● Given information:
import Summits.BirchSwinnertonDyer.BirchSwinnertonDyer.Theorems.KolyvaginDepthDoorDepthTableRankTwo817a1TwistBSDQuotientUniform
import Summits.BirchSwinnertonDyer.BirchSwinnertonDyer.Theorems.KolyvaginDepthDoorDepthTableRankTwo997c1TwistBSDQuotientUniform
import Summits.BirchSwinnertonDyer.BirchSwinnertonDyer.Theorems.KolyvaginDepthDoorDepthTableRowsIntrinsic4
import Summits.BirchSwinnertonDyer.BirchSwinnertonDyer.Theorems.KolyvaginDepthDoorDepthTableIntrinsicSemistable
import HarnessLib

/-!
# Route `KolyvaginDepthDoor`, crux `KolyvaginDepthSupplyKN` (stmt-BirchSwinnertonDyer-22820) —
# DEPTH TABLE v16: W. Zhang's ♠ cell, rank two (part 3) — the SEMISTABLE rows `817a1`, `997c1`, `707a1`, `997b1` at EVERY `11 ≤ p < 1000`: the hypotheses on the prime reduced to
# «good reduction» and «ordinary» (tower surjectivity is PRINT: Mazur 1978 Thm. 4 + Serre 1972 Prop. 21, granted Mazur's torsion theorem by name)

Helper file of the lead prover of line `levelone` (kdd-p1 g20; `--supports stmt-BirchSwinnertonDyer-22820
--as helper`); it closes nothing and BSD is NOT proved by it.

The intrinsic rows (`C<label>.cruxBody_intrinsic_at` / `cruxBody_LValue_intrinsic_at`) keep «`ρ_{E,p^n}` onto» as a hypothesis, certified in the
tree only at the prime of record. For a SEMISTABLE curve it is print at every `p ≥ 11` (`tower_surjective_of_semistable_of_eleven_le`, file
`…DepthTableIntrinsicSemistable`). Per curve below: for EVERY prime `11 ≤ p < 1000` of GOOD ORDINARY reduction (the only `p`-hypotheses; Kodaira–Néron
/ ♠ (1) hold at every `p ≥ 5`, ♠ (2) is semistability), EVERY Heegner field `K` (`d_K ∉ {−3,−4}`, `p ∤ d_K`, any parity) and ANY globally minimal model
`T` of `E^{(d_K)}`, the rank-one BSD-quotient datum (even rank) / the rank-zero `L`-value datum (odd rank) of `T` at `p` gives the clause of
`KolyvaginDepthSupplyKN` at the curve VERBATIM.

CONDITIONAL on Mazur 1977 Thm. 8 (`mazur_torsion`), Stein–Wuthrich 2013 Thm. 1.1, W. Zhang 2014 L8.4 (1) / 9.1, Burungale–Castella–Skinner 2025
Cor. 1.3.1 / Skinner 2016 Thm. C and GZK, BY NAME; per curve; nothing class-wide (the open stub (S♭) is untouched); BSD is NOT proved by any of this.

References: [Mazur1977] Thm. 8; [Mazur1978] Thm. 4; [Serre1972] §5.4 Prop. 21; [SteinWuthrich2013] Thm. 1.1; [WZhang2014] L8.4 (1), Thm. 9.1;
[BurungaleCastellaSkinner2025] Cor. 1.3.1; [Skinner2016PacificMC] Thm. C; [CremonaAlgorithms1997] Table 1.
-/

set_option linter.dupNamespace false

noncomputable section

open scoped Classical NumberField

namespace Summit.BirchSwinnertonDyer.BirchSwinnertonDyer.Theorems.KolyvaginDepthDoor

open Literature.NumberTheory.EllipticCurves Literature.NumberTheory.EllipticCurves.ModularForms
  WeierstrassCurve NumberField IsDedekindDomain
open Summit.BirchSwinnertonDyer.BirchSwinnertonDyer.Theorems
open Summit.BirchSwinnertonDyer.BirchSwinnertonDyer.Rank2Observatory
open Summit.BirchSwinnertonDyer.BirchSwinnertonDyer.Rank1Residual
open Summit.BirchSwinnertonDyer.Rank1Residual.Additive

namespace C817a1

/-- **`817a1` (semistable) — THE INTRINSIC ROW AT EVERY `11 ≤ p < 1000`, hypotheses on `p` reduced to GOOD + ORDINARY** (depth table v16; Mazur
1978 Thm. 4 + Serre Prop. 21 make `ρ_{E,p^n}` onto at every `p ≥ 11`, granted `mazur_torsion` by name). For every prime `11 ≤ p < 1000` of good
ordinary reduction, every imaginary quadratic Heegner field `K` for `N = 817` (`d_K ∉ {−3,−4}`, `p ∤ d_K`) and ANY globally minimal model `T` of
`E^{(d_K)}`: «`ord_{s=1} L(E^{(d_K)}, s) = 1` ∧ `ord_p(L'(T,1)/(Ω_T·Reg_T)) ≤ 1`» ⟹ the clause of `KolyvaginDepthSupplyKN` at `W = 817a1` VERBATIM
(`cruxBody_of_twistBSDQuotient_intrinsic_semistable`). CONDITIONAL on `mazur_torsion`, Stein–Wuthrich Thm. 1.1, W. Zhang L8.4 (1) / 9.1, BCS Cor. 1.3.1,
GZK by name; per curve; nothing class-wide; BSD is not proved by it. [cite: Mazur1978, Thm. 4 (p. 131)] [cite: SteinWuthrich2013, Thm. 1.1 (p. 1758)]
[cite: BurungaleCastellaSkinner2025, Cor. 1.3.1 (p. 4)] [cite: CremonaAlgorithms1997, Table 1 (817a1)] -/
theorem cruxBody_intrinsic_of_eleven_le
    (hMT : ∀ V : WeierstrassCurve ℚ, mazur_torsion V)
    (hSW : SteinWuthrich2013_sha_inf_torsionBy_eq_bot_of_two_le_rank)
    (h84 : Literature.NumberTheory.EllipticCurves.WZhang2014_lemma84_exists_minimal_kolyvaginClass_one_selmerCard)
    (hBCS : BurungaleCastellaSkinner2025.cor131_padicValRat_bsd_rank_le_one)
    (hGZK : rank_eq_analyticRank_of_analyticRank_le_one)
    (p : ℕ) [hp : Fact p.Prime] (h11 : 11 ≤ p) (hp1000 : p < 1000)
    (hgood : haveI := isElliptic_c817a1; haveI := isGloballyMinimal_c817a1; ((⟨0, 1, 1, 1, 6⟩ : WeierstrassCurve ℤ).map (Int.castRingHom ℚ)).HasGoodReductionAtPrime p)
    (hord : haveI := isElliptic_c817a1; haveI := isGloballyMinimal_c817a1; ¬ (p : ℤ) ∣ ((⟨0, 1, 1, 1, 6⟩ : WeierstrassCurve ℤ).map (Int.castRingHom ℚ)).frobeniusTrace p)
    (K : Type) [Field K] [NumberField K] (hK : IsImaginaryQuadratic K)
    (hD3 : NumberField.discr K ≠ -3) (hD4 : NumberField.discr K ≠ -4) (hpD : ¬ ((p : ℤ) ∣ NumberField.discr K))
    (hH : SatisfiesHeegnerHypothesis 817 K)
    (T : WeierstrassCurve ℚ) [T.IsElliptic] [T.IsGloballyMinimal] (C : WeierstrassCurve.VariableChange ℚ)
    (hC : C • T = ((⟨0, 1, 1, 1, 6⟩ : WeierstrassCurve ℤ).map (Int.castRingHom ℚ)).quadraticTwist (NumberField.discr K : ℚ))
    (hTr : (((⟨0, 1, 1, 1, 6⟩ : WeierstrassCurve ℤ).map (Int.castRingHom ℚ)).quadraticTwist (NumberField.discr K : ℚ)).analyticRank = 1)
    (hval : ∀ q : ℚ, T.leadingLCoeff / ((T.realPeriodRat * T.regulator : ℝ) : ℂ) = (q : ℂ) → padicValRat p q ≤ 1) :
    haveI := isElliptic_c817a1; haveI := isGloballyMinimal_c817a1;
    ∃ (p : ℕ) (hp : Fact p.Prime), 5 ≤ p ∧ ((⟨0, 1, 1, 1, 6⟩ : WeierstrassCurve ℤ).map (Int.castRingHom ℚ)).HasGoodReductionAtPrime p ∧
      ¬ (p : ℤ) ∣ ((⟨0, 1, 1, 1, 6⟩ : WeierstrassCurve ℤ).map (Int.castRingHom ℚ)).frobeniusTrace p ∧ (∀ n : ℕ, ((⟨0, 1, 1, 1, 6⟩ : WeierstrassCurve ℤ).map (Int.castRingHom ℚ)).HasSurjectiveModNGaloisRep (p ^ n : ℕ)) ∧
      (∀ v : HeightOneSpectrum (𝓞 ℚ), ((⟨0, 1, 1, 1, 6⟩ : WeierstrassCurve ℤ).map (Int.castRingHom ℚ)).HasMultiplicativeReductionAt v →
        ¬ p ∣ ((⟨0, 1, 1, 1, 6⟩ : WeierstrassCurve ℤ).map (Int.castRingHom ℚ)).ordMinimalDiscriminant v) ∧
      ∃ (K : Type) (_ : Field K) (_ : NumberField K), IsImaginaryQuadratic K ∧
        NumberField.discr K ≠ -3 ∧ NumberField.discr K ≠ -4 ∧
        ∃ (_ : NeZero (((⟨0, 1, 1, 1, 6⟩ : WeierstrassCurve ℤ).map (Int.castRingHom ℚ)).conductorNorm ℤ)), SatisfiesHeegnerHypothesis (((⟨0, 1, 1, 1, 6⟩ : WeierstrassCurve ℤ).map (Int.castRingHom ℚ)).conductorNorm ℤ) K ∧
        ∃ (Dt : ModularParametrizationData ((⟨0, 1, 1, 1, 6⟩ : WeierstrassCurve ℤ).map (Int.castRingHom ℚ)) (((⟨0, 1, 1, 1, 6⟩ : WeierstrassCurve ℤ).map (Int.castRingHom ℚ)).conductorNorm ℤ)) (β : ℤ) (ι : K →+* ℂ) (n₁ : ℕ)
          (d : KolyvaginHeegnerData Dt β ι n₁), Squarefree n₁ ∧
          (∀ q ∈ n₁.primeFactors, Zhang2014.IsKolyvaginPrime (((⟨0, 1, 1, 1, 6⟩ : WeierstrassCurve ℤ).map (Int.castRingHom ℚ)).conductorNorm ℤ) ((⟨0, 1, 1, 1, 6⟩ : WeierstrassCurve ℤ).map (Int.castRingHom ℚ)) K p q) ∧
          d.kolyvaginClass hp.out 1 ≠ 0 ∧
          (n₁.primeFactors.card + 1 ≤ ((⟨0, 1, 1, 1, 6⟩ : WeierstrassCurve ℤ).map (Int.castRingHom ℚ)).mordellWeilRank ∨
            (n₁.primeFactors.card ≤ ((⟨0, 1, 1, 1, 6⟩ : WeierstrassCurve ℤ).map (Int.castRingHom ℚ)).mordellWeilRank ∧
              n₁.primeFactors.card + 1 ≤ (((⟨0, 1, 1, 1, 6⟩ : WeierstrassCurve ℤ).map (Int.castRingHom ℚ)).quadraticTwist (NumberField.discr K : ℚ)).mordellWeilRank)) := by
  haveI := isElliptic_c817a1; haveI := isGloballyMinimal_c817a1
  haveI iNZ : NeZero (((⟨0, 1, 1, 1, 6⟩ : WeierstrassCurve ℤ).map (Int.castRingHom ℚ)).conductorNorm ℤ) := neZero_conductorNorm_of_isElliptic _
  have hsp := spadeOne_of_five_le p (by omega)
  have hHN : SatisfiesHeegnerHypothesis (((⟨0, 1, 1, 1, 6⟩ : WeierstrassCurve ℤ).map (Int.castRingHom ℚ)).conductorNorm ℤ) K := by rw [conductorNorm_eq]; exact hH
  exact cruxBody_of_twistBSDQuotient_intrinsic_semistable hMT hSW h84 hBCS hGZK _ hsp.2 not_hasCM KernelCertsR01.C817a1.two_le_rank
    (by rw [conductorNorm_eq]; norm_num) p h11 hp1000 hgood hord (kodairaNeron_of_five_le p (by omega)) hsp.1 K hK hD3 hD4 hpD hHN T C hC hTr 1 KernelCertsR01.C817a1.two_le_rank hval

end C817a1

namespace C997c1

/-- **`997c1` (semistable) — THE INTRINSIC ROW AT EVERY `11 ≤ p < 1000`, hypotheses on `p` reduced to GOOD + ORDINARY** (depth table v16; Mazur
1978 Thm. 4 + Serre Prop. 21 make `ρ_{E,p^n}` onto at every `p ≥ 11`, granted `mazur_torsion` by name). For every prime `11 ≤ p < 1000` of good
ordinary reduction, every imaginary quadratic Heegner field `K` for `N = 997` (`d_K ∉ {−3,−4}`, `p ∤ d_K`) and ANY globally minimal model `T` of
`E^{(d_K)}`: «`ord_{s=1} L(E^{(d_K)}, s) = 1` ∧ `ord_p(L'(T,1)/(Ω_T·Reg_T)) ≤ 1`» ⟹ the clause of `KolyvaginDepthSupplyKN` at `W = 997c1` VERBATIM
(`cruxBody_of_twistBSDQuotient_intrinsic_semistable`). CONDITIONAL on `mazur_torsion`, Stein–Wuthrich Thm. 1.1, W. Zhang L8.4 (1) / 9.1, BCS Cor. 1.3.1,
GZK by name; per curve; nothing class-wide; BSD is not proved by it. [cite: Mazur1978, Thm. 4 (p. 131)] [cite: SteinWuthrich2013, Thm. 1.1 (p. 1758)]
[cite: BurungaleCastellaSkinner2025, Cor. 1.3.1 (p. 4)] [cite: CremonaAlgorithms1997, Table 1 (997c1)] -/
theorem cruxBody_intrinsic_of_eleven_le
    (hMT : ∀ V : WeierstrassCurve ℚ, mazur_torsion V)
    (hSW : SteinWuthrich2013_sha_inf_torsionBy_eq_bot_of_two_le_rank)
    (h84 : Literature.NumberTheory.EllipticCurves.WZhang2014_lemma84_exists_minimal_kolyvaginClass_one_selmerCard)
    (hBCS : BurungaleCastellaSkinner2025.cor131_padicValRat_bsd_rank_le_one)
    (hGZK : rank_eq_analyticRank_of_analyticRank_le_one)
    (p : ℕ) [hp : Fact p.Prime] (h11 : 11 ≤ p) (hp1000 : p < 1000)
    (hgood : haveI := isElliptic_c997c1; haveI := isGloballyMinimal_c997c1; ((⟨0, -1, 1, -24, 54⟩ : WeierstrassCurve ℤ).map (Int.castRingHom ℚ)).HasGoodReductionAtPrime p)
    (hord : haveI := isElliptic_c997c1; haveI := isGloballyMinimal_c997c1; ¬ (p : ℤ) ∣ ((⟨0, -1, 1, -24, 54⟩ : WeierstrassCurve ℤ).map (Int.castRingHom ℚ)).frobeniusTrace p)
    (K : Type) [Field K] [NumberField K] (hK : IsImaginaryQuadratic K)
    (hD3 : NumberField.discr K ≠ -3) (hD4 : NumberField.discr K ≠ -4) (hpD : ¬ ((p : ℤ) ∣ NumberField.discr K))
    (hH : SatisfiesHeegnerHypothesis 997 K)
    (T : WeierstrassCurve ℚ) [T.IsElliptic] [T.IsGloballyMinimal] (C : WeierstrassCurve.VariableChange ℚ)
    (hC : C • T = ((⟨0, -1, 1, -24, 54⟩ : WeierstrassCurve ℤ).map (Int.castRingHom ℚ)).quadraticTwist (NumberField.discr K : ℚ))
    (hTr : (((⟨0, -1, 1, -24, 54⟩ : WeierstrassCurve ℤ).map (Int.castRingHom ℚ)).quadraticTwist (NumberField.discr K : ℚ)).analyticRank = 1)
    (hval : ∀ q : ℚ, T.leadingLCoeff / ((T.realPeriodRat * T.regulator : ℝ) : ℂ) = (q : ℂ) → padicValRat p q ≤ 1) :
    haveI := isElliptic_c997c1; haveI := isGloballyMinimal_c997c1;
    ∃ (p : ℕ) (hp : Fact p.Prime), 5 ≤ p ∧ ((⟨0, -1, 1, -24, 54⟩ : WeierstrassCurve ℤ).map (Int.castRingHom ℚ)).HasGoodReductionAtPrime p ∧
      ¬ (p : ℤ) ∣ ((⟨0, -1, 1, -24, 54⟩ : WeierstrassCurve ℤ).map (Int.castRingHom ℚ)).frobeniusTrace p ∧ (∀ n : ℕ, ((⟨0, -1, 1, -24, 54⟩ : WeierstrassCurve ℤ).map (Int.castRingHom ℚ)).HasSurjectiveModNGaloisRep (p ^ n : ℕ)) ∧
      (∀ v : HeightOneSpectrum (𝓞 ℚ), ((⟨0, -1, 1, -24, 54⟩ : WeierstrassCurve ℤ).map (Int.castRingHom ℚ)).HasMultiplicativeReductionAt v →
        ¬ p ∣ ((⟨0, -1, 1, -24, 54⟩ : WeierstrassCurve ℤ).map (Int.castRingHom ℚ)).ordMinimalDiscriminant v) ∧
      ∃ (K : Type) (_ : Field K) (_ : NumberField K), IsImaginaryQuadratic K ∧
        NumberField.discr K ≠ -3 ∧ NumberField.discr K ≠ -4 ∧
        ∃ (_ : NeZero (((⟨0, -1, 1, -24, 54⟩ : WeierstrassCurve ℤ).map (Int.castRingHom ℚ)).conductorNorm ℤ)), SatisfiesHeegnerHypothesis (((⟨0, -1, 1, -24, 54⟩ : WeierstrassCurve ℤ).map (Int.castRingHom ℚ)).conductorNorm ℤ) K ∧
        ∃ (Dt : ModularParametrizationData ((⟨0, -1, 1, -24, 54⟩ : WeierstrassCurve ℤ).map (Int.castRingHom ℚ)) (((⟨0, -1, 1, -24, 54⟩ : WeierstrassCurve ℤ).map (Int.castRingHom ℚ)).conductorNorm ℤ)) (β : ℤ) (ι : K →+* ℂ) (n₁ : ℕ)
          (d : KolyvaginHeegnerData Dt β ι n₁), Squarefree n₁ ∧
          (∀ q ∈ n₁.primeFactors, Zhang2014.IsKolyvaginPrime (((⟨0, -1, 1, -24, 54⟩ : WeierstrassCurve ℤ).map (Int.castRingHom ℚ)).conductorNorm ℤ) ((⟨0, -1, 1, -24, 54⟩ : WeierstrassCurve ℤ).map (Int.castRingHom ℚ)) K p q) ∧
          d.kolyvaginClass hp.out 1 ≠ 0 ∧
          (n₁.primeFactors.card + 1 ≤ ((⟨0, -1, 1, -24, 54⟩ : WeierstrassCurve ℤ).map (Int.castRingHom ℚ)).mordellWeilRank ∨
            (n₁.primeFactors.card ≤ ((⟨0, -1, 1, -24, 54⟩ : WeierstrassCurve ℤ).map (Int.castRingHom ℚ)).mordellWeilRank ∧
              n₁.primeFactors.card + 1 ≤ (((⟨0, -1, 1, -24, 54⟩ : WeierstrassCurve ℤ).map (Int.castRingHom ℚ)).quadraticTwist (NumberField.discr K : ℚ)).mordellWeilRank)) := by
  haveI := isElliptic_c997c1; haveI := isGloballyMinimal_c997c1
  haveI iNZ : NeZero (((⟨0, -1, 1, -24, 54⟩ : WeierstrassCurve ℤ).map (Int.castRingHom ℚ)).conductorNorm ℤ) := neZero_conductorNorm_of_isElliptic _
  have hsp := spadeOne_of_five_le p (by omega)
  have hHN : SatisfiesHeegnerHypothesis (((⟨0, -1, 1, -24, 54⟩ : WeierstrassCurve ℤ).map (Int.castRingHom ℚ)).conductorNorm ℤ) K := by rw [conductorNorm_eq]; exact hH
  exact cruxBody_of_twistBSDQuotient_intrinsic_semistable hMT hSW h84 hBCS hGZK _ hsp.2 not_hasCM KernelCerts003.C997c1.two_le_rank
    (by rw [conductorNorm_eq]; norm_num) p h11 hp1000 hgood hord (kodairaNeron_of_five_le p (by omega)) hsp.1 K hK hD3 hD4 hpD hHN T C hC hTr 1 KernelCerts003.C997c1.two_le_rank hval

● Work to be completed: Go through the material and select each line with the string "model" in it.

● Written answer:
/ ♠ (1) hold at every `p ≥ 5`, ♠ (2) is semistability), EVERY Heegner field `K` (`d_K ∉ {−3,−4}`, `p ∤ d_K`, any parity) and ANY globally minimal model
ordinary reduction, every imaginary quadratic Heegner field `K` for `N = 817` (`d_K ∉ {−3,−4}`, `p ∤ d_K`) and ANY globally minimal model `T` of
ordinary reduction, every imaginary quadratic Heegner field `K` for `N = 997` (`d_K ∉ {−3,−4}`, `p ∤ d_K`) and ANY globally minimal model `T` of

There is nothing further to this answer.